Molybdenum isotope constraints on the extent of late Paleoproterozoic ocean euxinia

The expansion of anoxic and sulfidic (euxinic) deep oceans may explain the termination of global large iron formation (IF) deposition at ~1.85Ga, but the areal extent of late Paleoproterozoic ocean euxinia is poorly constrained. Here, we use the molybdenum (Mo) isotope composition (δ^98/95Mo) of black shales from the <1.84Ga Rove Formation (Animikie Group, Lake Superior region) to place constraints on the extent of late Paleoproterozoic ocean euxinia.

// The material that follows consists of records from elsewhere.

/-- The bad event of the union bound, read on the ghost pair, is a measurable subset of
`ℂ^{n×n} × 𝒱` (union over the finitely many positions of measurable pieces). [folklore] -/
theorem measurableSet_idealBad_prod {𝒱 : Type*} [MeasurableSpace 𝒱]
    (A : (Fin n → Fin n → ℂ) → 𝒱 → Matrix (Fin (n + e)) (Fin n) ℂ)
    (ι : 𝒱 → (Fin n ↪ Fin (n + e)))
    (hA : Measurable fun p : (Fin n → Fin n → ℂ) × 𝒱 =>
      (fun i j => A p.1 p.2 i j : Fin (n + e) → Fin n → ℂ))
    (hι : ∀ ι₀, MeasurableSet {v | ι v = ι₀}) (P : IdealParams) (ε δ : ℝ) (u₂ : List Bool) :
    MeasurableSet {p : (Fin n → Fin n → ℂ) × 𝒱 | idealBad P ε δ (A p.1 p.2) (ι p.2) u₂} := by
  classical
  have hset : {p : (Fin n → Fin n → ℂ) × 𝒱 | idealBad P ε δ (A p.1 p.2) (ι p.2) u₂} =
      ⋃ ι₀ : Fin n ↪ Fin (n + e),
        {p | (fun i j => A p.1 p.2 i j : Fin (n + e) → Fin n → ℂ) ∈
            {a : Fin (n + e) → Fin n → ℂ | idealBad P ε δ (Matrix.of a) ι₀ u₂} ∧ ι p.2 = ι₀} := by
    ext p
    simp only [Set.mem_setOf_eq, Set.mem_iUnion]
    constructor
    · intro hp
      exact ⟨ι p.2, hp, rfl⟩
    · rintro ⟨ι₀, hp, hι₀⟩
      rw [hι₀]
      exact hp
  rw [hset]
  refine MeasurableSet.iUnion fun ι₀ => ?_
  exact (hA (measurableSet_idealBad_of P ε δ ι₀ u₂)).inter (measurable_snd (hι ι₀))

/-! ### The composite `|GPE|²_±` oracle of the proof of Thm. 1.3 (as a string function) -/

/-- The black boxes and parameter constants of the reduction: the oracle's polynomials `p₀, c`
(Def. 3.11), the constant `K` fixing the number of extra modes (from the constants of Thm. 5.1),
the hiding sampler `H` with its polynomials, the Stockmeyer counter `F` with its coin polynomial
(Thm. 4.1), and a polynomial bound `LS` on the counter's coin demand. [cite: AaronsonArkhipovToC2013, proof of Thm. 1.3 (pp. 192–195)] -/
structure ReductionData where
  /-- the approximate BosonSampling oracle -/
  𝒪 : Oracle
  /-- its precision threshold and coin polynomials -/
  p₀ : Polynomial ℕ
  c : Polynomial ℕ
  /-- extra modes: `e = K · (n+1)^7 · kδ^3` -/
  K : ℕ
  /-- the hiding sampler and its polynomials -/
  H : List Bool → List Bool
  ℓ₁ : Polynomial ℕ
  b₀ : Polynomial ℕ
  /-- the Stockmeyer counter and its coin polynomial -/
  F : List Bool → List Bool
  cS : Polynomial ℕ
  /-- a polynomial bound on the counter's coin demand, in `n + e + b' + kβ + kη + kδS` -/
  LS : Polynomial ℕ

namespace ReductionData

variable (R : ReductionData)

/-- Number of extra modes `e(n, kδ)` (`m = n + e ≥ (n⁵/δ_h) log²(n/δ_h)`, `3n² ≤ m`). [folklore] -/
def extra (n kδ : ℕ) : ℕ := R.K * (n + 1) ^ 7 * kδ ^ 3

/-- Query accuracy `kβ = 48 kε kδ` (`β = ε₁δ₁/24` with `ε₁ = 1/(2kε)`, `δ₁ = 1/kδ`). [folklore] -/
def kβ (kε kδ : ℕ) : ℕ := 48 * kε * kδ

/-- Stockmeyer accuracy `kη = 32 kε kδ` (`α = ε₁δ₁/16`). [folklore] -/
def kη (kε kδ : ℕ) : ℕ := 32 * kε * kδ

/-- Stockmeyer confidence `kδS = 8 kδ`. [folklore] -/
def kδS (kδ : ℕ) : ℕ := 8 * kδ

/-- Hiding confidence `kH = 16 kδ`. [folklore] -/
def kH (kδ : ℕ) : ℕ := 16 * kδ

/-- Query precision `b' = p₀(n + e + kβ)`. [folklore] -/
def bq (n kε kδ : ℕ) : ℕ := R.p₀.eval (n + R.extra n kδ + kβ kε kδ)

/-- A polynomial bound on the number of extra modes in `s = n + kε + kδ`. [folklore] -/
noncomputable def polyE : Polynomial ℕ := Polynomial.C R.K * (Polynomial.X + 1) ^ 7 * Polynomial.X ^ 3

/-- A polynomial bound on the query precision `b'` in `s`. [folklore] -/
noncomputable def polyBq : Polynomial ℕ := R.p₀.comp (Polynomial.X + R.polyE + 48 * Polynomial.X ^ 2)

/-- **The input precision polynomial** `p` of `GPERandOracleSolves`: `b = p(s) ≥ s` and
`b ≥ b₀(n + e + b' + kH)`. [folklore] -/
noncomputable def precPoly : Polynomial ℕ :=
  Polynomial.X + R.b₀.comp (Polynomial.X + R.polyE + R.polyBq + 16 * Polynomial.X)

/-- A polynomial bound on the sampler's coin count in `s`. [folklore] -/
noncomputable def polyL1 : Polynomial ℕ :=
  R.ℓ₁.comp (Polynomial.X + R.polyE + R.precPoly + R.polyBq + 16 * Polynomial.X)

/-- A polynomial bound on the counter's coin demand in `s`. [folklore] -/
noncomputable def polyL2 : Polynomial ℕ :=
  R.LS.comp (Polynomial.X + R.polyE + R.polyBq + 48 * Polynomial.X ^ 2 + 32 * Polynomial.X ^ 2 +
    8 * Polynomial.X)

/-- **The coin polynomial** `c` of `GPERandOracleSolves`. [folklore] -/
noncomputable def coinPoly : Polynomial ℕ := R.polyL1 + R.polyL2

/-- The sampler's coin count at the actual parameters. [folklore] -/
def coinLen₁ (n b kε kδ : ℕ) : ℕ :=
  R.ℓ₁.eval (n + R.extra n kδ + b + R.bq n kε kδ + kH kδ)

/-- The counter's coin block: all coins after the sampler's. [folklore] -/
noncomputable def coinLen₂ (n b kε kδ : ℕ) : ℕ :=
  R.coinPoly.eval (n + kε + kδ) - R.coinLen₁ n b kε kδ

/-- The ideal-side parameter record at `(n, b, kε, kδ)`. [folklore] -/
noncomputable def idealParams (n b kε kδ : ℕ) : IdealParams :=
  ⟨R.𝒪, R.c, R.bq n kε kδ, kβ kε kδ, R.F, R.cS, kη kε kδ, kδS kδ, R.coinLen₂ n b kε kδ⟩

/-- The oracle's coin length `ℓ` read off the sampler's output `out = ⟨x_Q, y⟩` (padded query
`⟨x_Q, 1^{kβ}⟩`). [folklore] -/
def coinLenOfOutput (kε kδ : ℕ) (out : List Bool) : ℕ :=
  R.c.eval (boolPair (boolUnpair out).1 (unaryEncodeNat (kβ kε kδ))).length

/-- The count estimate `Ñ` computed from the sampler's output and the counter's coin block. [folklore] -/
def countOfOutput (kε kδ : ℕ) (out u₂ : List Bool) : ℕ :=
  countEstimate R.F (boolPair (boolPair (boolUnpair out).1 (unaryEncodeNat (kβ kε kδ))) (boolUnpair out).2)
    (R.coinLenOfOutput kε kδ out) (kη kε kδ) (kδS kδ)
    (u₂.take (R.cS.eval ((boolPair (boolPair (boolUnpair out).1 (unaryEncodeNat (kβ kε kδ)))
      (boolUnpair out).2).length + R.coinLenOfOutput kε kδ out + kη kε kδ + kδS kδ)))

/-- The rescaled real-valued estimate `4^b · n! · (n+e)ⁿ · Ñ / 2^ℓ` from the sampler's output and
the counter's coins. [folklore] -/
noncomputable def rescaledOfOutput (n b kε kδ : ℕ) (out u₂ : List Bool) : ℝ :=
  (4 : ℝ) ^ b * ((n.factorial : ℝ) * ((n + R.extra n kδ : ℕ) : ℝ) ^ n *
    ((R.countOfOutput kε kδ out u₂ : ℝ) / 2 ^ R.coinLenOfOutput kε kδ out))

/-- **The integer answer of the composite oracle** on the query `⟨n, b, kε, kδ, X̃⟩` with coins `r`:
run the hiding sampler on `⟨⟨n, e, b, b', X̃⟩, u₁⟩` (`u₁` = first `ℓ₁(…)` coins), run the
Stockmeyer counter on its output with the remaining coins, and return the integer nearest to
`4^b · n! · (n+e)ⁿ · Ñ / 2^ℓ`; for `n = 0` return `4^b` (`Per` of the empty matrix is `1`).
[cite: AaronsonArkhipovToC2013, proof of Thm. 1.3 (pp. 192–195)] -/
noncomputable def gpeIntAnswer (n b kε kδ : ℕ) (Xt : Fin n → Fin n → ℤ × ℤ) (r : List Bool) : ℤ :=
  if n = 0 then 4 ^ b
  else
    round (R.rescaledOfOutput n b kε kδ
      (R.H (hidingInput n (R.extra n kδ) b (R.bq n kε kδ) Xt (r.take (R.coinLen₁ n b kε kδ))))
      (r.drop (R.coinLen₁ n b kε kδ)))

/-- **The composite oracle** as a string function: decode the GPE query, answer with
`gpeIntAnswer` in `encodingIntBool`; malformed queries get `[]`. [cite: AaronsonArkhipovToC2013, proof of Thm. 1.3 (pp. 192–195)] -/
noncomputable def gpeAnswer (w : List Bool) : List Bool :=
  match encodingGPEQuery.decode (boolUnpair w).1 with
  | none => []
  | some ⟨n, b, kε, kδ, Xt⟩ => encodingIntBool.encode (R.gpeIntAnswer n b kε kδ Xt (boolUnpair w).2)

/-- The GPE estimate read off the composite oracle is `gpeIntAnswer`. [folklore] -/
theorem gpeRandOracleEstimate_gpeAnswer (n b kε kδ : ℕ) (Xt : Fin n → Fin n → ℤ × ℤ)
    (r : List Bool) :
    GPERandOracleEstimate R.gpeAnswer n b kε kδ Xt r = R.gpeIntAnswer n b kε kδ Xt r := by
  unfold GPERandOracleEstimate gpeAnswer
  rw [boolUnpair_boolPair]
  simp only [encodeGPEQuery, Encoding.decode_encode]
  rfl

/-- On the sampler's expected output the computed oracle coin length is the ideal-side one. [folklore] -/
theorem coinLenOfOutput_hidingOutput (n b kε kδ : ℕ) (A : Matrix (Fin (n + R.extra n kδ)) (Fin n) ℂ)
    (ι : Fin n ↪ Fin (n + R.extra n kδ)) :
    R.coinLenOfOutput kε kδ (hidingOutput n (R.extra n kδ) (R.bq n kε kδ) A ι) =
      (R.idealParams n b kε kδ).oracleCoinLen (roundEntries (R.bq n kε kδ) A) := by
  simp only [coinLenOfOutput, hidingOutput, boolUnpair_boolPair]
  rfl

/-- On the sampler's expected output the computed count is the ideal-side `plantedCountEstimate`.
[folklore] -/
theorem countOfOutput_hidingOutput (n b kε kδ : ℕ) (A : Matrix (Fin (n + R.extra n kδ)) (Fin n) ℂ)
    (ι : Fin n ↪ Fin (n + R.extra n kδ)) (u₂ : List Bool) :
    R.countOfOutput kε kδ (hidingOutput n (R.extra n kδ) (R.bq n kε kδ) A ι) u₂ =
      (R.idealParams n b kε kδ).plantedCountEstimate (roundEntries (R.bq n kε kδ) A) ι u₂ := by
  simp only [countOfOutput, coinLenOfOutput, hidingOutput, boolUnpair_boolPair]
  rfl

/-- The counter's coin demand of the actual parameter record is that of the `ℓ₂`-free record used
in the hypothesis `hLS` (it does not depend on the supplied coins). [folklore] -/
theorem stockCoinLen_idealParams (n b kε kδ : ℕ) (E : Fin (n + R.extra n kδ) → Fin n → ℤ × ℤ)
    (ι : Fin n ↪ Fin (n + R.extra n kδ)) :
    (R.idealParams n b kε kδ).stockCoinLen E ι =
      (⟨R.𝒪, R.c, R.bq n kε kδ, kβ kε kδ, R.F, R.cS, kη kε kδ, kδS kδ, 0⟩ : IdealParams).stockCoinLen
        E ι :=
  rfl

/-! ### Elementary bounds on the parameters -/

/-- Evaluation of an `ℕ`-polynomial is monotone in the argument (private copy of
`TM2Iter.eval_mono`). [folklore] -/
private theorem natPoly_eval_mono (q : Polynomial ℕ) {x y : ℕ} (hxy : x ≤ y) :
    q.eval x ≤ q.eval y := by
  induction q using Polynomial.induction_on' with
  | add p q hp hq => simp only [Polynomial.eval_add]; exact Nat.add_le_add hp hq
  | monomial k a =>
    simp only [Polynomial.eval_monomial]
    exact Nat.mul_le_mul_left a (Nat.pow_le_pow_left hxy k)

/-- `e ≤ polyE(s)`. [folklore] -/
theorem extra_le_polyE (n kε kδ : ℕ) : R.extra n kδ ≤ R.polyE.eval (n + kε + kδ) := by
  simp only [extra, polyE, Polynomial.eval_mul, Polynomial.eval_C, Polynomial.eval_pow,
    Polynomial.eval_add, Polynomial.eval_X, Polynomial.eval_one]
  gcongr <;> omega

/-- `kβ ≤ 48 s²`. [folklore] -/
theorem kβ_le (n kε kδ : ℕ) : kβ kε kδ ≤ 48 * (n + kε + kδ) ^ 2 := by
  unfold kβ
  nlinarith [Nat.zero_le kε, Nat.zero_le kδ, Nat.zero_le n]

/-- `b' ≤ polyBq(s)`. [folklore] -/
theorem bq_le_polyBq (n kε kδ : ℕ) : R.bq n kε kδ ≤ R.polyBq.eval (n + kε + kδ) := by
  unfold bq polyBq
  rw [Polynomial.eval_comp]
  refine natPoly_eval_mono _ ?_
  simp only [Polynomial.eval_add, Polynomial.eval_X, Polynomial.eval_mul, Polynomial.eval_pow,
    Polynomial.eval_ofNat]
  have h1 := R.extra_le_polyE n kε kδ
  have h2 := kβ_le n kε kδ
  omega

/-- `kH ≤ 16 s`. [folklore] -/
theorem kH_le (n kε kδ : ℕ) : kH kδ ≤ 16 * (n + kε + kδ) := by unfold kH; omega

/-- `kη ≤ 32 s²`. [folklore] -/
theorem kη_le (n kε kδ : ℕ) : kη kε kδ ≤ 32 * (n + kε + kδ) ^ 2 := by
  unfold kη; nlinarith [Nat.zero_le kε, Nat.zero_le kδ, Nat.zero_le n]

/-- `kδS ≤ 8 s`. [folklore] -/
theorem kδS_le (n kε kδ : ℕ) : kδS kδ ≤ 8 * (n + kε + kδ) := by unfold kδS; omega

Black shales from the lower Rove Formation have ratios of highly reactive Fe to total Fe (Fe_HR/Fe_T typically >0.38) and ratios of pyrite Fe to highly reactive Fe (Fe_PY/Fe_HR typically <0.8) that are consistent with a water column that was generally anoxic and Fe²⁺-rich. Because the Fe_PY/Fe_HR ratios do not imply sustained water column euxinia, the conversion of molybdate (MoO₄^2-) to tetrathiomolybdate (MoS₄^2-) in bottom waters and sediments was probably not quantitative and thus the δ^98/95Mo (±0.1 to +0.8‰) from these shales provides only a minimum estimate for coeval seawater. By contrast, black shales from the middle Rove Formation have high Fe_PY/Fe_HR (>0.8) and Fe_HR/Fe_T (>0.38), which implies persistent water column euxinia. Concentrations of free sulfide may have been sufficient to result in near-quantitative formation of tetrathiomolybdate and its removal from bottom waters. The observed narrow range in δ^98/95Mo of 1.19±0.28‰ (2SD) defined by most euxinic shales is thus inferred to represent the Mo isotope composition of late Paleoproterozoic global seawater. Mass-balance modeling suggests that organic-rich sediments deposited beneath euxinic bottom waters represented a substantial fraction of the oceanic Mo sink at 1.8Ga. The modeling results suggest that euxinic marine environments were common along late Paleoproterozoic ocean margins. These environments could have served as efficient sinks for Fe²⁺_(aq) upwelling from anoxic deeper waters. Hence, the Mo isotope data are consistent with Fe speciation and other geochemical evidence that suggest an expansion of euxinic environments led to the cessation of global large IF deposition after ~1.85Ga.